| Work instruction |
Look through the records below and say how many lines include "finrank". Give only that number.
===== Entries shown =====
import Summits.BirchSwinnertonDyer.BirchSwinnertonDyer.Theses.SignedBaseChange
import Summits.BirchSwinnertonDyer.BirchSwinnertonDyer.Theorems.SignedBaseChangeTwistPairGreenbergProductDivisibilitySplitAcanchorGlue
import Summits.BirchSwinnertonDyer.BirchSwinnertonDyer.Theorems.BiquadraticEisensteinDescentHeegnerFieldSupplyEvenRung
import HarnessLib

/-!
# Crux `AnticyclotomicEisensteinDivisibility` (stmt-BirchSwinnertonDyer-20727, route SignedBaseChange), line `bdpline`:
# the `p ∣ h_K` cell is OFF THE ROUTE'S CRITICAL PATH — the parent K1″ `TwistPairGreenbergProductDivisibilityCanonical`
# from the two-variable Euler-system inclusion (ES) and the crux WITH THE EXTRA BINDER `¬ p ∣ h_K` (AED⁺), because the
# frame field `K` of K1″ can be chosen with `2` split AND `p ∤ h_K` (Beckwith–Raum–Richter 2022 Thm. 1, in the tree)

Width seat `bsd-line-sbc-p1-w2` (gen 7), cell `bsd-ssimc`; helper `--supports stmt-BirchSwinnertonDyer-20727`. THEOREMS ONLY
(0 definitions, 0 named facts, 0 `sorry`); statement texts BY VALUE.

WHY. The registered skeleton `Cruxes/AnticyclotomicEisensteinDivisibility/Lines/bdpline.lean` (v26, sha16 cbc89a6ac92fac24) has
four open stubs; two of them — (a2) `stub_xAcTorsionSS_classDvd` and S1∣ `stub_bdpLowerHalfRatSS_classDvd` — exist ONLY on the cell
`p ∣ h_K` (no anticyclotomic signed theory in print there: every source carries `AcSigned.Setting.not_dvd_classNumber`). The crux
quantifies over EVERY Heegner field `K`, but its parent K1″ (stmt-BirchSwinnertonDyer-20519) quantifies `K` EXISTENTIALLY: the landed
glue `SignedBaseChangeK1Acanchor.twistPairGreenbergProductDivisibilityCanonical_of_eulerSystem_of_anchor` (p534867/p536497) feeds
the crux at the field of FD″ (`SignedBaseChangeK1FrameDataCanonical.stub_frameDataBCSsplit_canonical`, `K = ℚ(√−q)`, `q` prime),
whose class number is not controlled. The earlier width finding (w2 gen 6, 2026-08-28T14:04Z: "no refereed theorem prescribes the
prime 2 together with p ∤ h_K") overlooked the tree's own
`BiquadraticEisensteinDescentHeegnerFieldSupplyEvenRung.exists_twoSplit_split_not_dvd_classNumber` (seat bsd-wall-bed-p2 g7): for a
prime `ℓ > 3`, any finite set of ODD primes and any bound, an imaginary quadratic `K` with `d_K ≡ 1 (mod 8)` (so `2` splits, `d_K` is
odd and `≠ −3`), the given primes split and `ℓ ∤ h_K` — PROVED modulo the refereed named fact
`Literature.NumberTheory.QuadraticFields.BRR2022_thm_1` (Beckwith–Raum–Richter, Adv. Math. 409 (2022), Thm. 1: a Ramanujan-type
congruence `H(an+b) ≡ 0 (mod ℓ)` with `−b` a square mod `a` forces `ℓ ∣ b`).

THIS FILE.
* §1 two reading lemmas on quadratic fields (a split odd prime does not divide `d_K`; `(N, d_K) = 1` when every prime of `N`
  splits and `d_K` is odd).
* §2 **FD‴** `frameDataBCSsplit_canonical_coprime`: the statement of FD″ VERBATIM with ONE extra conjunct `¬ p ∣ NumberField.classNumber K`
  appended, granted `BRR2022_thm_1` (proof = FD″'s, p533831, with the K-supply swapped; the twist prime `ℓ ≡ 1 (mod 8)` is chosen
  first, exactly as there).
* §3 **K1″ ⇐ ES ∧ AED⁺** modulo {BCS 2025 Prop. 4.2.2 (guarded, = conjunct 1 of `SignedTwoVariableInputs`), BRR 2022 Thm. 1}:
  `twistPairGreenbergProductDivisibilityCanonical_of_eulerSystem_of_acDivCoprime` — the composition of p536497 §5 with FD‴ and the
  binder `¬ p ∣ h_K` threaded — and the closer-shaped `twistPairGreenbergProductDivisibilityCanonical_of_acDivCoprime`:
  `BRR2022_thm_1 → AED⁺ → TwoVariableEulerSystemDivisibility → TwistPairGreenbergProductDivisibilityCanonical`, where **AED⁺ is the
  crux text with `¬ p ∣ NumberField.classNumber K →` inserted after `κ₂.IsAnticyclotomic →`** (antecedent `SignedTwoVariableInputs`
  by name, δ-equal to the crux's by-value conjunction).
CONSEQUENCE (for the planner, not enacted here): restating stmt-BirchSwinnertonDyer-20727 as AED⁺ keeps the route's glue
(this file replaces `SignedBaseChangeAcanchorGlueCloser` for the restated text, at the price of the one refereed fact BRR 2022) and
deletes the two `p ∣ h_K` stubs from line `bdpline` (4 → 2: `stub_namedFactsSS`, `stub_signedEisensteinSS_coprime`); the sequel file
`…CoprimeClassNumberComposition` derives AED⁺ from exactly those two. CONDITIONAL on the displayed hypotheses; nothing is asserted
about ES, AED⁺ or BSD. No summit statement is proved by this file.

References: [BeckwithRaumRichter2022] Adv. Math. 409 (2022) 108663, Thm. 1; [BurungaleCastellaSkinner2025] IMRN 2025, Prop. 4.2.2;
the crux-strategist's line `acanchor` (p534867/p536497) and FD″ (p533831).
-/

-- D-0017: single-problem summit, the namespace repeats the problem name by design.
set_option linter.dupNamespace false
set_option autoImplicit false

noncomputable section

open scoped Classical NumberField
open NumberField IsDedekindDomain Field WeierstrassCurve Module
open Literature.NumberTheory.EllipticCurves Literature.NumberTheory.GaloisRepresentations
  Literature.NumberTheory.EllipticCurves.ModularForms
open Literature.NumberTheory.QuadraticFields Literature.NumberTheory.QuadraticFields.Quadratic
open Summit.BirchSwinnertonDyer.BirchSwinnertonDyer.Theorems.SignedBaseChangeK1FrameData
open Summit.BirchSwinnertonDyer.BirchSwinnertonDyer.Theorems.SignedBaseChangeK1FrameDataBCS
open Summit.BirchSwinnertonDyer.BirchSwinnertonDyer.Theorems.SignedBaseChangeK1FrameDataCanonical
open Summit.BirchSwinnertonDyer.BirchSwinnertonDyer.Theorems.SignedBaseChangeK1Acanchor
open Summit.BirchSwinnertonDyer.BirchSwinnertonDyer.Theses.SignedBaseChange

namespace Summit.BirchSwinnertonDyer.BirchSwinnertonDyer.Theorems.SignedBaseChangeAcDivCoprimeClassNumber

/-! ## §1 Reading lemmas: split odd primes do not divide `d_K`; `(N, d_K) = 1` -/

/-- In a quadratic field, an odd prime `q` that splits (two primes above it) does not divide the discriminant:
the Kronecker/Jacobi symbol `(d_K/q)` is `1`, not `0`. [cite: Cox2013, Prop. 5.16 / Cor. 5.17 (decomposition law)] -/
theorem not_intCast_dvd_discr_of_ncard_primesOver_eq_two {K : Type} [Field K] [NumberField K]
    (h2 : finrank ℚ K = 2) {q : ℕ} (hq : q.Prime) (hq2 : q ≠ 2)
    (hsplit : ((Ideal.span {(q : ℤ)}).primesOver (𝓞 K)).ncard = 2) :
    ¬ (q : ℤ) ∣ NumberField.discr K := by
  intro hdvd
  have hj1 : jacobiSym (NumberField.discr K) q = 1 := (ncard_primesOver_eq_two_iff_jacobiSym h2 hq hq2).mp hsplit
  rw [jacobiSym.mod_left, Int.emod_eq_zero_of_dvd hdvd, jacobiSym.zero_left hq.one_lt] at hj1
  exact zero_ne_one hj1

/-- `(N, d_K) = 1` as soon as `d_K` is odd and every prime factor of `N` splits in the quadratic field `K`.
[cite: Cox2013, Cor. 5.17 (decomposition law)] -/
theorem isCoprime_natCast_discr_of_forall_split {K : Type} [Field K] [NumberField K] (h2 : finrank ℚ K = 2)
    {N : ℕ} (hodd : Odd (NumberField.discr K))
    (hsplit : ∀ l : ℕ, l.Prime → l ∣ N → ((Ideal.span {(l : ℤ)}).primesOver (𝓞 K)).ncard = 2) :
    IsCoprime (N : ℤ) (NumberField.discr K) := by
  rw [Int.isCoprime_iff_gcd_eq_one, Int.gcd_eq_natAbs, Int.natAbs_natCast]
  refine (Nat.coprime_of_dvd fun k hk hkN hkD ↦ ?_ : Nat.Coprime N (NumberField.discr K).natAbs)
  by_cases hk2 : k = 2
  · subst hk2
    exact (Nat.not_even_iff_odd.mpr (Int.natAbs_odd.mpr hodd)) (even_iff_two_dvd.mpr hkD)
  · exact not_intCast_dvd_discr_of_ncard_primesOver_eq_two h2 hk hk2 (hsplit k hk hkN) (Int.natCast_dvd.mpr hkD)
=====
| Your response |
2